## EXERCISE AIM
Repeat exactly the lines from the first line of the records through the line containing "import Summits.Ventures.LatticeQCDFlow.Scaling.StochasticBudgets", and nothing more.

┄┄┄┄┄┄┄┄┄┄┄┄┄┄┄┄┄┄┄┄

import Mathlib
import HarnessLib
import Literature.Probability.MarkovChains.MetropolisHastings
import Literature.Probability.MarkovChains.TotalVariation
import Summits.Ventures.LatticeQCDFlow.Exactness.JarzynskiFinite
import Summits.Ventures.LatticeQCDFlow.Exactness.FlowMCMC
import Summits.Ventures.LatticeQCDFlow.Scaling.ImportanceWeights
import Summits.Ventures.LatticeQCDFlow.Scaling.StochasticFlows
import Summits.Ventures.LatticeQCDFlow.Scaling.StochasticBudgets
import Summits.Ventures.LatticeQCDFlow.Scaling.PerfectRelaxationMonotone
import Summits.Ventures.LatticeQCDFlow.Scaling.PerfectRelaxationFKG

/-!
# Flow-MCMC (independence Metropolis–Hastings) layers are MONOTONE when the importance weight is
# monotone in the action — so perfect relaxation dominates them (pub-lqcd THEORY-2 v2.5, §3.5 / §4
# row C3, item (C3-IMH))

HONEST FRAMING: exact (Metropolis-corrected) sampling algorithms for lattice gauge theory; figures
of merit are autocorrelation/cost numbers at stated couplings and volumes; no continuum-physics
claim.  Finite state spaces throughout.

The relaxation layers of a stochastic normalizing flow / annealed flow sampler are typically
FLOW-MCMC steps: independence Metropolis–Hastings (`Exactness.imhKernel p q`) with the model law
`q` as proposal and the next intermediate law `p` as target.  This file decides when such layers
fall under the proved dominance theorem (C3″)
(`Theory2.perfectRelaxation_dominates_expFamily'`): they do as soon as the importance weight
`w = p/q` is MONOTONE along the action `A` — in either direction.

* `imhKernel_sum_mul` — the action of the flow-MCMC kernel on functions:
  `(Pf)(x) = f x + Σ_z min(q z, p z · q x / p x) · (f z − f x)`;
* `imhRate_eq_of_le`, `imhRate_le_of_le` — the off-diagonal rate `min(q z, p z q x / p x)` equals
  `q z` when `w z ≥ w x` and is antitone in `w x`;
* `imhKernel_monotone_of_weight_antitone`, `imhKernel_monotone_of_weight_monotone` — if
  `w = p/q` is antitone (resp. monotone) with respect to the total preorder `A x ≤ A y`, the
  flow-MCMC kernel maps functions decreasing in `A` to functions decreasing in `A` (stochastic
  monotonicity, hypothesis `hmono` of (C3″));
* `perfectRelaxation_dominates_imh` — **(C3-IMH)**, general form: monotone increments in `A`,
  flow-MCMC layers with positive model laws whose importance weights are monotone in `A` (either
  direction, layer by layer) ⟹ `ÊSS ≤ Π_k ESS(p_{k+1}, p_k)`;
* `perfectRelaxation_dominates_imh_expFamily` — **(C3-IMH)**: annealing `p_k ∝ e^{−β_k A}`
  (`β` monotone) with flow-MCMC layers whose model laws are ANY members `e^{−γ_k A}` of the same
  one-parameter family (no condition on `γ_k`: arbitrarily well or badly temperature-matched
  models) satisfies `ÊSS ≤ Π_k ESS(p_{k+1}, p_k)` — it never beats perfect relaxation.

Recorded alongside (THEORY-2.md §3.5, numerical, not a theorem): for GENERIC model laws `q`
(not weight-monotone in `A`) the flow-MCMC layer can be non-monotone and CAN exceed perfect
relaxation (`ÊSS / Π ESS` up to `1.005` on 4-state examples) — the same super-relaxation effect
as over-relaxation; so weight-monotonicity is the operative hypothesis, not IMH structure alone.

References: Liu, *Metropolized independent sampling*, Stat. Comput. 6 (1996) (the IMH kernel and
its ordering by importance weights); Albergo–Kanwar–Shanahan, PRD 100 (2019) 034515
(flow-MCMC); THEORY-2.md §3.5.  All statements below are elementary. [folklore]
-/

namespace Summit.Ventures.LatticeQCDFlow.Theory2

open Finset Literature.Probability.MarkovChains Summit.Ventures.LatticeQCDFlow.Exactness

variable {X : Type*} [Fintype X] [DecidableEq X]

/-! ## The flow-MCMC kernel acting on functions -/

/-- The flow-MCMC kernel acts by `(Pf)(x) = f x + Σ_z min(q z, p z q x / p x)(f z − f x)` (the
`z = x` term vanishes, so the diagonal needs no special treatment). [folklore] -/
theorem imhKernel_sum_mul (p q f : X → ℝ) (x : X) :
    ∑ z, imhKernel p q x z * f z =
      f x + ∑ z, mhRate (fun _ y => q y) p x z * (f z - f x) := by
  unfold imhKernel
  rw [← add_sum_erase _ _ (mem_univ x), mhKernel_self,
    ← add_sum_erase univ (fun z => mhRate (fun _ y => q y) p x z * (f z - f x)) (mem_univ x)]
  have h : ∑ z ∈ univ.erase x, mhKernel (fun _ y => q y) p x z * f z =
      ∑ z ∈ univ.erase x, mhRate (fun _ y => q y) p x z * f z :=
    sum_congr rfl fun z hz => by rw [mhKernel_of_ne (ne_of_mem_erase hz)]
  rw [h]
  simp only [sub_self, mul_zero, zero_add, mul_sub, sum_sub_distrib, ← sum_mul]
  ring

omit [Fintype X] [DecidableEq X] in
/-- The off-diagonal flow-MCMC rate is the full proposal probability `q z` whenever the
destination has the larger importance weight: `w x ≤ w z`, i.e. `p x q z ≤ p z q x`.
[folklore] -/
theorem imhRate_eq_of_le {p : X → ℝ} (hp : ∀ x, 0 < p x) (q : X → ℝ) {x z : X}
    (h : p x * q z ≤ p z * q x) : mhRate (fun _ y => q y) p x z = q z := by
  show min (q z) (p z * q x / p x) = q z
  exact min_eq_left ((le_div_iff₀ (hp x)).2 (by linarith [mul_comm (q z) (p x)]))

omit [Fintype X] [DecidableEq X] in
/-- The off-diagonal flow-MCMC rate out of `x` is antitone in the importance weight of `x`:
`w y ≤ w x` (`p y q x ≤ p x q y`) gives `rate x z ≤ rate y z` for every `z`. [folklore] -/
theorem imhRate_le_of_le {p : X → ℝ} (hp : ∀ x, 0 < p x) (q : X → ℝ)
    {x y : X} (h : p y * q x ≤ p x * q y) (z : X) :
    mhRate (fun _ y => q y) p x z ≤ mhRate (fun _ y => q y) p y z := by
  show min (q z) (p z * q x / p x) ≤ min (q z) (p z * q y / p y)
  refine min_le_min_left (q z) ?_
  rw [div_le_div_iff₀ (hp x) (hp y)]
  nlinarith [(hp z).le, h]

omit [DecidableEq X] in
/-- Row mass of the off-diagonal rates is at most one (`rate x z ≤ q z`, `Σ q = 1`). [folklore] -/
theorem sum_imhRate_le_one (p : X → ℝ) {q : X → ℝ} (hq1 : ∑ x, q x = 1) (x : X) :
    ∑ z, mhRate (fun _ y => q y) p x z ≤ 1 :=
  hq1 ▸ sum_le_sum fun z _ => mhRate_le _ p x z

/-! ## Stochastic monotonicity of flow-MCMC layers -/

/-- **Flow-MCMC is monotone when the importance weight is ANTITONE in the action.**  If
`w = p/q` decreases along `A` (`A x ≤ A y → p y q x ≤ p x q y`), then the flow-MCMC kernel maps
every function decreasing in `A` to a function decreasing in `A` (no sign or normalisation
condition on `q` beyond `Σ q = 1`).  Proof: with `r(x,z)` the off-diagonal rate,
`(Pf)(x) − (Pf)(y) = (f x − f y)(1 − Σ_z r(y,z)) + Σ_z (r(x,z) − r(y,z))(f z − f x)`, and each
summand is `0` (if `A z ≤ A x`, both rates are `q z`) or a product of two non-positive
numbers. [folklore] -/
theorem imhKernel_monotone_of_weight_antitone {p q : X → ℝ} (hp : ∀ x, 0 < p x)
    (hq1 : ∑ x, q x = 1) (A : X → ℝ)
    (hw : ∀ x y, A x ≤ A y → p y * q x ≤ p x * q y) (f : X → ℝ)
    (hf : ∀ x y, A x ≤ A y → f y ≤ f x) (x y : X) (hxy : A x ≤ A y) :
    ∑ z, imhKernel p q y z * f z ≤ ∑ z, imhKernel p q x z * f z := by
  rw [imhKernel_sum_mul, imhKernel_sum_mul, ← sub_nonneg]
  have key : f x + ∑ z, mhRate (fun _ y => q y) p x z * (f z - f x) -
      (f y + ∑ z, mhRate (fun _ y => q y) p y z * (f z - f y)) =
      (f x - f y) * (1 - ∑ z, mhRate (fun _ y => q y) p y z) +
        ∑ z, (mhRate (fun _ y => q y) p x z - mhRate (fun _ y => q y) p y z) * (f z - f x) := by
    simp only [sub_mul, mul_sub, sum_sub_distrib, ← sum_mul, mul_one]
    ring
  rw [key]
  refine add_nonneg (mul_nonneg (sub_nonneg.2 (hf x y hxy))
    (sub_nonneg.2 (sum_imhRate_le_one p hq1 y))) (sum_nonneg fun z _ => ?_)
  by_cases hzx : A z ≤ A x
  · rw [imhRate_eq_of_le hp q (hw z x hzx), imhRate_eq_of_le hp q (hw z y (hzx.trans hxy)),
      sub_self, zero_mul]
  · push Not at hzx
    exact mul_nonneg_of_nonpos_of_nonpos (sub_nonpos.2 (imhRate_le_of_le hp q (hw x y hxy) z))
      (sub_nonpos.2 (hf x z hzx.le))

/-- **Flow-MCMC is monotone when the importance weight is MONOTONE in the action.**  If
`w = p/q` increases along `A` (`A x ≤ A y → p x q y ≤ p y q x`), the same conclusion holds; now
`(Pf)(x) − (Pf)(y) = (f x − f y)(1 − Σ_z r(x,z)) + Σ_z (r(x,z) − r(y,z))(f z − f y)` with every
summand `0` (if `A y ≤ A z`) or a product of two non-negative numbers. [folklore] -/
theorem imhKernel_monotone_of_weight_monotone {p q : X → ℝ} (hp : ∀ x, 0 < p x)
    (hq1 : ∑ x, q x = 1) (A : X → ℝ)
    (hw : ∀ x y, A x ≤ A y → p x * q y ≤ p y * q x) (f : X → ℝ)
    (hf : ∀ x y, A x ≤ A y → f y ≤ f x) (x y : X) (hxy : A x ≤ A y) :
    ∑ z, imhKernel p q y z * f z ≤ ∑ z, imhKernel p q x z * f z := by
  rw [imhKernel_sum_mul, imhKernel_sum_mul, ← sub_nonneg]
  have key : f x + ∑ z, mhRate (fun _ y => q y) p x z * (f z - f x) -
      (f y + ∑ z, mhRate (fun _ y => q y) p y z * (f z - f y)) =
      (f x - f y) * (1 - ∑ z, mhRate (fun _ y => q y) p x z) +
        ∑ z, (mhRate (fun _ y => q y) p x z - mhRate (fun _ y => q y) p y z) * (f z - f y) := by
    simp only [sub_mul, mul_sub, sum_sub_distrib, ← sum_mul, mul_one]
    ring
  rw [key]
  refine add_nonneg (mul_nonneg (sub_nonneg.2 (hf x y hxy))
    (sub_nonneg.2 (sum_imhRate_le_one p hq1 x))) (sum_nonneg fun z _ => ?_)
  by_cases hyz : A y ≤ A z
  · rw [imhRate_eq_of_le hp q (hw x z (hxy.trans hyz)), imhRate_eq_of_le hp q (hw y z hyz),
      sub_self, zero_mul]
  · push Not at hyz
    exact mul_nonneg (sub_nonneg.2 (imhRate_le_of_le hp q (hw x y hxy) z))
      (sub_nonneg.2 (hf z y hyz.le))

/-! ## (C3-IMH): perfect relaxation dominates weight-monotone flow-MCMC layers -/

/-- **(C3-IMH), general form (proved).**  Along a protocol `S_0, …, S_n` whose increments are
monotone in the action coordinate `A`, flow-MCMC layers `imhKernel e^{−S_{k+1}} q_k` with model laws
`q_k > 0`, `Σ q_k = 1`, whose importance weights `e^{−S_{k+1}}/q_k` are each monotone in `A` (in
either direction, layer by layer) satisfy `ÊSS ≤ Π_k ESS(p_{k+1}, p_k)`. [folklore] -/
theorem perfectRelaxation_dominates_imh [Nonempty X] {n : ℕ} (A : X → ℝ)
    (S : Fin (n + 1) → X → ℝ) (q : Fin n → X → ℝ)
    (hinc : ∀ (k : Fin n) (x y : X), A x ≤ A y →
      S k.succ x - S k.castSucc x ≤ S k.succ y - S k.castSucc y)
    (hq : ∀ k x, 0 < q k x) (hq1 : ∀ k, ∑ x, q k x = 1)
    (hw : ∀ k : Fin n,
      (∀ x y, A x ≤ A y → Real.exp (-(S k.succ y)) * q k x ≤ Real.exp (-(S k.succ x)) * q k y) ∨
      (∀ x y, A x ≤ A y → Real.exp (-(S k.succ x)) * q k y ≤ Real.exp (-(S k.succ y)) * q k x)) :
    essFrac (revPathLaw S fun k => imhKernel (fun x => Real.exp (-(S k.succ x))) (q k))
        (pathLaw (gibbsLaw (S 0)) fun k => imhKernel (fun x => Real.exp (-(S k.succ x))) (q k)) ≤
      ∏ k : Fin n, essFrac (gibbsLaw (S k.succ)) (gibbsLaw (S k.castSucc)) := by
  have hp : ∀ (k : Fin n) (x : X), 0 < Real.exp (-(S k.succ x)) := fun k x => Real.exp_pos _
  refine perfectRelaxation_dominates_monotone' A S _ hinc
    (fun k => (imhKernel_isRowStochastic (hp k) (fun x => (hq k x).le) (hq1 k)).1)
    (fun k => imhKernel_isStationary (hp k) _) fun k f hf x y hxy => ?_
  rcases hw k with h | h
  · exact imhKernel_monotone_of_weight_antitone (hp k) (hq1 k) A h f hf x y hxy
  · exact imhKernel_monotone_of_weight_monotone (hp k) (hq1 k) A h f hf x y hxy


/-- **(C3-IMH) PERFECT RELAXATION DOMINATES FLOW-MCMC LAYERS WITH ONE-PARAMETER-FAMILY MODELS
(proved).**  Anneal `p_k ∝ e^{−β_k A}` with `β` monotone; let layer `k` be the flow-MCMC
(independence Metropolis–Hastings) kernel with target `e^{−β_{k+1} A}` and model law the
normalised `e^{−γ_k A}` for ARBITRARY `γ_k : ℝ` (hotter, colder, equal: no condition).  Then the
importance weight `e^{−(β_{k+1} − γ_k) A}` is monotone in `A` in one direction or the other, every
layer is stochastically monotone, and (C3″) gives `ÊSS ≤ Π_k ESS(p_{k+1}, p_k)`.  (For model laws
outside the family the layer can be non-monotone and the inequality can fail — THEORY-2.md §3.5
records 4-state examples with ratio `1.005`.) [folklore] -/
theorem perfectRelaxation_dominates_imh_expFamily (Y : Type) [Fintype Y] [DecidableEq Y]
    [Nonempty Y] (n : ℕ) (A : Y → ℝ) (β : Fin (n + 1) → ℝ) (γ : Fin n → ℝ) (hβ : Monotone β) :
    essFrac
        (revPathLaw (fun k x => β k * A x) fun k =>
          imhKernel (fun x => Real.exp (-(β k.succ * A x))) (gibbsLaw fun x => γ k * A x))
        (pathLaw (gibbsLaw fun x => β 0 * A x) fun k =>
          imhKernel (fun x => Real.exp (-(β k.succ * A x))) (gibbsLaw fun x => γ k * A x)) ≤
      ∏ k : Fin n, essFrac (gibbsLaw fun x => β k.succ * A x)
        (gibbsLaw fun x => β k.castSucc * A x) := by
  have hp : ∀ (k : Fin n) (x : Y), 0 < Real.exp (-(β k.succ * A x)) := fun k x => Real.exp_pos _
  have hq : ∀ (k : Fin n) (x : Y), 0 ≤ gibbsLaw (fun x => γ k * A x) x :=
    fun k x => (gibbsLaw_pos _ x).le
  have hq1 : ∀ k : Fin n, ∑ x, gibbsLaw (fun x => γ k * A x) x = 1 := fun k => sum_gibbsLaw _
  refine perfectRelaxation_dominates_expFamily' Y n A β _ hβ
    (fun k => imhKernel_isRowStochastic (hp k) (hq k) (hq1 k))
    (fun k => imhKernel_detailedBalance (hp k) _) fun k f hf x y hxy => ?_
  -- the weight `e^{−β A}/gibbsLaw(γ A) = Z_γ · e^{−(β − γ) A}` is monotone in `A`, in one direction
  have hcross : ∀ x y : Y, Real.exp (-(β k.succ * A y)) * gibbsLaw (fun x => γ k * A x) x ≤
      Real.exp (-(β k.succ * A x)) * gibbsLaw (fun x => γ k * A x) y ↔
        (β k.succ - γ k) * A x ≤ (β k.succ - γ k) * A y := by
    intro x y
    have hZ : 0 < partitionFn (fun x => γ k * A x) := partitionFn_pos _
    simp only [gibbsLaw]
    rw [mul_div_assoc', mul_div_assoc', div_le_div_iff_of_pos_right hZ, ← Real.exp_add,
      ← Real.exp_add, Real.exp_le_exp]
    constructor <;> intro h <;> linarith
  rcases le_total (γ k) (β k.succ) with hle | hle
  · refine imhKernel_monotone_of_weight_antitone (hp k) (hq1 k) A
      (fun x y hxy => (hcross x y).2 ?_) f hf x y hxy
    exact mul_le_mul_of_nonneg_left hxy (sub_nonneg.2 hle)
  · refine imhKernel_monotone_of_weight_monotone (hp k) (hq1 k) A
      (fun x y hxy => ?_) f hf x y hxy
    have h := (hcross y x).2 (mul_le_mul_of_nonpos_left hxy (sub_nonpos.2 hle))
    exact h

end Summit.Ventures.LatticeQCDFlow.Theory2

┄┄┄┄┄┄┄┄┄┄┄┄┄┄┄┄┄┄┄┄

## TASK RESULT
import Mathlib
import HarnessLib
import Literature.Probability.MarkovChains.MetropolisHastings
import Literature.Probability.MarkovChains.TotalVariation
import Summits.Ventures.LatticeQCDFlow.Exactness.JarzynskiFinite
import Summits.Ventures.LatticeQCDFlow.Exactness.FlowMCMC
import Summits.Ventures.LatticeQCDFlow.Scaling.ImportanceWeights
import Summits.Ventures.LatticeQCDFlow.Scaling.StochasticFlows
import Summits.Ventures.LatticeQCDFlow.Scaling.StochasticBudgets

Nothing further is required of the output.